# Your task
Using the data beneath this instruction, retype only the lines from the one that contains "triples of bad" down to the one that contains "END-A with the", both included, exactly as they appear.

(Data items)
**********

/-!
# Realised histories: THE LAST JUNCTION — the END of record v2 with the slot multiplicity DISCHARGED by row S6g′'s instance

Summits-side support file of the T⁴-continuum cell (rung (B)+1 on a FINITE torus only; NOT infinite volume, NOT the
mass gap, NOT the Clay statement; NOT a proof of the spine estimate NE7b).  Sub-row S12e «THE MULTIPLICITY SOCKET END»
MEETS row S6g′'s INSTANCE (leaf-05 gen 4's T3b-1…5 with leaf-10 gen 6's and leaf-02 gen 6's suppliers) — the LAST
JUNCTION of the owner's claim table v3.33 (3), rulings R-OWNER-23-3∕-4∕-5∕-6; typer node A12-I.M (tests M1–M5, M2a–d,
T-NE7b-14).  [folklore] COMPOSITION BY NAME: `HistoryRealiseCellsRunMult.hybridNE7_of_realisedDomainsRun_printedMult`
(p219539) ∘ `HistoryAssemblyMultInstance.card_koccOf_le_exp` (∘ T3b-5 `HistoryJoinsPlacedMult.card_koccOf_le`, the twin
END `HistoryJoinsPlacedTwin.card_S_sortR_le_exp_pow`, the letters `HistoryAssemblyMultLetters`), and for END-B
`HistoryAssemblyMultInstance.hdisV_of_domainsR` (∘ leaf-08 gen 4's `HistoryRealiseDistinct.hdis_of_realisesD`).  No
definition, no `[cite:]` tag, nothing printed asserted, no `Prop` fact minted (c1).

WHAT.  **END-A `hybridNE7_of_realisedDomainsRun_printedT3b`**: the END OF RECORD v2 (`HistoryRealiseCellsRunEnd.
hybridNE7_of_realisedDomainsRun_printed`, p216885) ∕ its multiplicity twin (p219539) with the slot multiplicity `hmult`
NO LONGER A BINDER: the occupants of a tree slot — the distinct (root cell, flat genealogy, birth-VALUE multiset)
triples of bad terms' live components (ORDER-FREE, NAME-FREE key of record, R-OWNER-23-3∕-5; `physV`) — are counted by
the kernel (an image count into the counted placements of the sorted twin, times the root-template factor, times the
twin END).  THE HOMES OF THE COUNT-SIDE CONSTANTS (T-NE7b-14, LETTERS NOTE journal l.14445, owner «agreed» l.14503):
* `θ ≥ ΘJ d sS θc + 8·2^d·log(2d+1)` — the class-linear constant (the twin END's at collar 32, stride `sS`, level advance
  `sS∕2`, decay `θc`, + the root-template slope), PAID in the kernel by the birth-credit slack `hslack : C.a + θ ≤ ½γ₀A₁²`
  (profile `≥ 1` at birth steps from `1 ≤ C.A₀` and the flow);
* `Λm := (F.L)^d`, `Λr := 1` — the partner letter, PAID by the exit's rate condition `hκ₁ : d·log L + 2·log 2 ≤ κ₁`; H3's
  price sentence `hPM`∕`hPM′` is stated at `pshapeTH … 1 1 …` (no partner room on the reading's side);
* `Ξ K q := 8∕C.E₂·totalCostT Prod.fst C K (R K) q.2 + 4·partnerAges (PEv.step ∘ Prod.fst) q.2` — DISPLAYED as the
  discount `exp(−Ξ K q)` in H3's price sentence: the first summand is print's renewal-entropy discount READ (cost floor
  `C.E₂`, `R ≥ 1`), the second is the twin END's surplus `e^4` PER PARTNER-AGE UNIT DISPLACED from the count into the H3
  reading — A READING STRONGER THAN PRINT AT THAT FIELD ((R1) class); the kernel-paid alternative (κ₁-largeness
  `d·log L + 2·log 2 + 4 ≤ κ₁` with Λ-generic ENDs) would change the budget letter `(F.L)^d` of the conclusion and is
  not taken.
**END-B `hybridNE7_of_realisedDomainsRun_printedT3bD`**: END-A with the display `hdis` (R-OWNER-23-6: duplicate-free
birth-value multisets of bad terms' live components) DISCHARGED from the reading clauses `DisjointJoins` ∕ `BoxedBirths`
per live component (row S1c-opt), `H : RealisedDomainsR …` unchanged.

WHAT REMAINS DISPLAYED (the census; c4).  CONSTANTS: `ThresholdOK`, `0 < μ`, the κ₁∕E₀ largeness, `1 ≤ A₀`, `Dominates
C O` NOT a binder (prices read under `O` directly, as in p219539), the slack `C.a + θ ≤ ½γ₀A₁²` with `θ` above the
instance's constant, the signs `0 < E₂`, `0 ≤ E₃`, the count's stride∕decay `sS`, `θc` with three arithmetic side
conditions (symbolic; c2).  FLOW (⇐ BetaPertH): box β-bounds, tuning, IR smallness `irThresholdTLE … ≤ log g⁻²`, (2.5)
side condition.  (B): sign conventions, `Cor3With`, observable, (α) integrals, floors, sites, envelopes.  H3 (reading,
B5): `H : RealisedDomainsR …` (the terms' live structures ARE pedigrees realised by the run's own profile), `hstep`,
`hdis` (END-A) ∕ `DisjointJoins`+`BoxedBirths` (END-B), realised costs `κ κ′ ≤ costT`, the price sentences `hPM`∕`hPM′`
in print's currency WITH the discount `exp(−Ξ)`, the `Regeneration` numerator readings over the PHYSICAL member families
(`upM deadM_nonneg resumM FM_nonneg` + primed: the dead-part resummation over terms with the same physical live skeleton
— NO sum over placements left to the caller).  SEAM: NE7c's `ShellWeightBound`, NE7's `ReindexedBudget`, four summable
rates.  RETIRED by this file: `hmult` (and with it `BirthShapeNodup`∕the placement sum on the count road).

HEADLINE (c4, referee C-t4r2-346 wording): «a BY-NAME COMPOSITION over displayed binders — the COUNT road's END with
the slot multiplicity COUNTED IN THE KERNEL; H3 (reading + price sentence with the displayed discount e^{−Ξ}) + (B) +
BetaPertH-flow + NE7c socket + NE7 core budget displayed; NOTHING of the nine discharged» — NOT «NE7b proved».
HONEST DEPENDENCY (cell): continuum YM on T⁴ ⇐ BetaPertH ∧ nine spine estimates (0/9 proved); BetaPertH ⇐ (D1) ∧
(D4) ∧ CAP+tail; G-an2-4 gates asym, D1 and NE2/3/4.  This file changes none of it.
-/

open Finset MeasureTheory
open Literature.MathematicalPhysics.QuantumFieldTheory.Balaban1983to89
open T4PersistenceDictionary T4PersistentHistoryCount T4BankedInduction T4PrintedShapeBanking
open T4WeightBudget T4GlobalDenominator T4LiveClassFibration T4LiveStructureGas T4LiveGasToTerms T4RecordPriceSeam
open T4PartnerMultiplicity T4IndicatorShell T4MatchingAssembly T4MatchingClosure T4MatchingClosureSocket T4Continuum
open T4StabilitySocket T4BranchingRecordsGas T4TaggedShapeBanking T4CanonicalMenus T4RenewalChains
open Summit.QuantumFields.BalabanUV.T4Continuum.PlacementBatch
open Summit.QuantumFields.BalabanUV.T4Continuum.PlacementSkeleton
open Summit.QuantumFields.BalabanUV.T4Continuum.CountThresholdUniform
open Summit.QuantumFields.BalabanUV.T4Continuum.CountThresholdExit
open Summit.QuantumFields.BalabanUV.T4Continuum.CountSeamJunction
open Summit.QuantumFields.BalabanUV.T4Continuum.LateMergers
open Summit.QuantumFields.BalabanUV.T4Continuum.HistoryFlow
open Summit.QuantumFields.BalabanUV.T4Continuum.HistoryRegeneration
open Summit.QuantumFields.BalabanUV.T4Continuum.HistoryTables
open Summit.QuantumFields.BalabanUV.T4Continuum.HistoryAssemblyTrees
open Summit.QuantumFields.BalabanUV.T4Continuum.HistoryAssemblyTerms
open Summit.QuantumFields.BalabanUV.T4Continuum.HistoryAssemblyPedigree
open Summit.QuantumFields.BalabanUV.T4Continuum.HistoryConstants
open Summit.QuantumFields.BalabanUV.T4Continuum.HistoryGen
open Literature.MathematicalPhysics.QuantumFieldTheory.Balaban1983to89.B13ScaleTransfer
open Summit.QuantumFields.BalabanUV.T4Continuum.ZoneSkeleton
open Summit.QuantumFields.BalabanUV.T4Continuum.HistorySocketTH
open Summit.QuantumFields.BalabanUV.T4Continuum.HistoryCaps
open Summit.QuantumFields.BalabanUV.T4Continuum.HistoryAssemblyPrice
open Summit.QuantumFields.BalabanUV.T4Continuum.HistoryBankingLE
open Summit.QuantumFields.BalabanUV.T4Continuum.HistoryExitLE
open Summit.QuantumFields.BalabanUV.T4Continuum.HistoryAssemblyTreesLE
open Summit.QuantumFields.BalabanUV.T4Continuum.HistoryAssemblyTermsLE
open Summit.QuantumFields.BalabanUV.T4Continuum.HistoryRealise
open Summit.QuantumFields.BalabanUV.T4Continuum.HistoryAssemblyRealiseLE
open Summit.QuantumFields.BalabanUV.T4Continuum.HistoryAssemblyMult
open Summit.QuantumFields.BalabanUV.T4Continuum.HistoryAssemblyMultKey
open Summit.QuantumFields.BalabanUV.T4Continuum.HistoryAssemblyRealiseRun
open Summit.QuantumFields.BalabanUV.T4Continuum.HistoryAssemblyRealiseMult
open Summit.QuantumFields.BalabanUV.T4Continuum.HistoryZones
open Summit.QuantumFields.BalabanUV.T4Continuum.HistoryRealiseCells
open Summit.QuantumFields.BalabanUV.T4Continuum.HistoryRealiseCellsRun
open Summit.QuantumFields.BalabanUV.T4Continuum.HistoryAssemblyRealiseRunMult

**********

# Task result
triples of bad terms' live components (ORDER-FREE, NAME-FREE key of record, R-OWNER-23-3∕-5; `physV`) — are counted by
the kernel (an image count into the counted placements of the sorted twin, times the root-template factor, times the
twin END).  THE HOMES OF THE COUNT-SIDE CONSTANTS (T-NE7b-14, LETTERS NOTE journal l.14445, owner «agreed» l.14503):
* `θ ≥ ΘJ d sS θc + 8·2^d·log(2d+1)` — the class-linear constant (the twin END's at collar 32, stride `sS`, level advance
  `sS∕2`, decay `θc`, + the root-template slope), PAID in the kernel by the birth-credit slack `hslack : C.a + θ ≤ ½γ₀A₁²`
  (profile `≥ 1` at birth steps from `1 ≤ C.A₀` and the flow);
* `Λm := (F.L)^d`, `Λr := 1` — the partner letter, PAID by the exit's rate condition `hκ₁ : d·log L + 2·log 2 ≤ κ₁`; H3's
  price sentence `hPM`∕`hPM′` is stated at `pshapeTH … 1 1 …` (no partner room on the reading's side);
* `Ξ K q := 8∕C.E₂·totalCostT Prod.fst C K (R K) q.2 + 4·partnerAges (PEv.step ∘ Prod.fst) q.2` — DISPLAYED as the
  discount `exp(−Ξ K q)` in H3's price sentence: the first summand is print's renewal-entropy discount READ (cost floor
  `C.E₂`, `R ≥ 1`), the second is the twin END's surplus `e^4` PER PARTNER-AGE UNIT DISPLACED from the count into the H3
  reading — A READING STRONGER THAN PRINT AT THAT FIELD ((R1) class); the kernel-paid alternative (κ₁-largeness
  `d·log L + 2·log 2 + 4 ≤ κ₁` with Λ-generic ENDs) would change the budget letter `(F.L)^d` of the conclusion and is
  not taken.
**END-B `hybridNE7_of_realisedDomainsRun_printedT3bD`**: END-A with the display `hdis` (R-OWNER-23-6: duplicate-free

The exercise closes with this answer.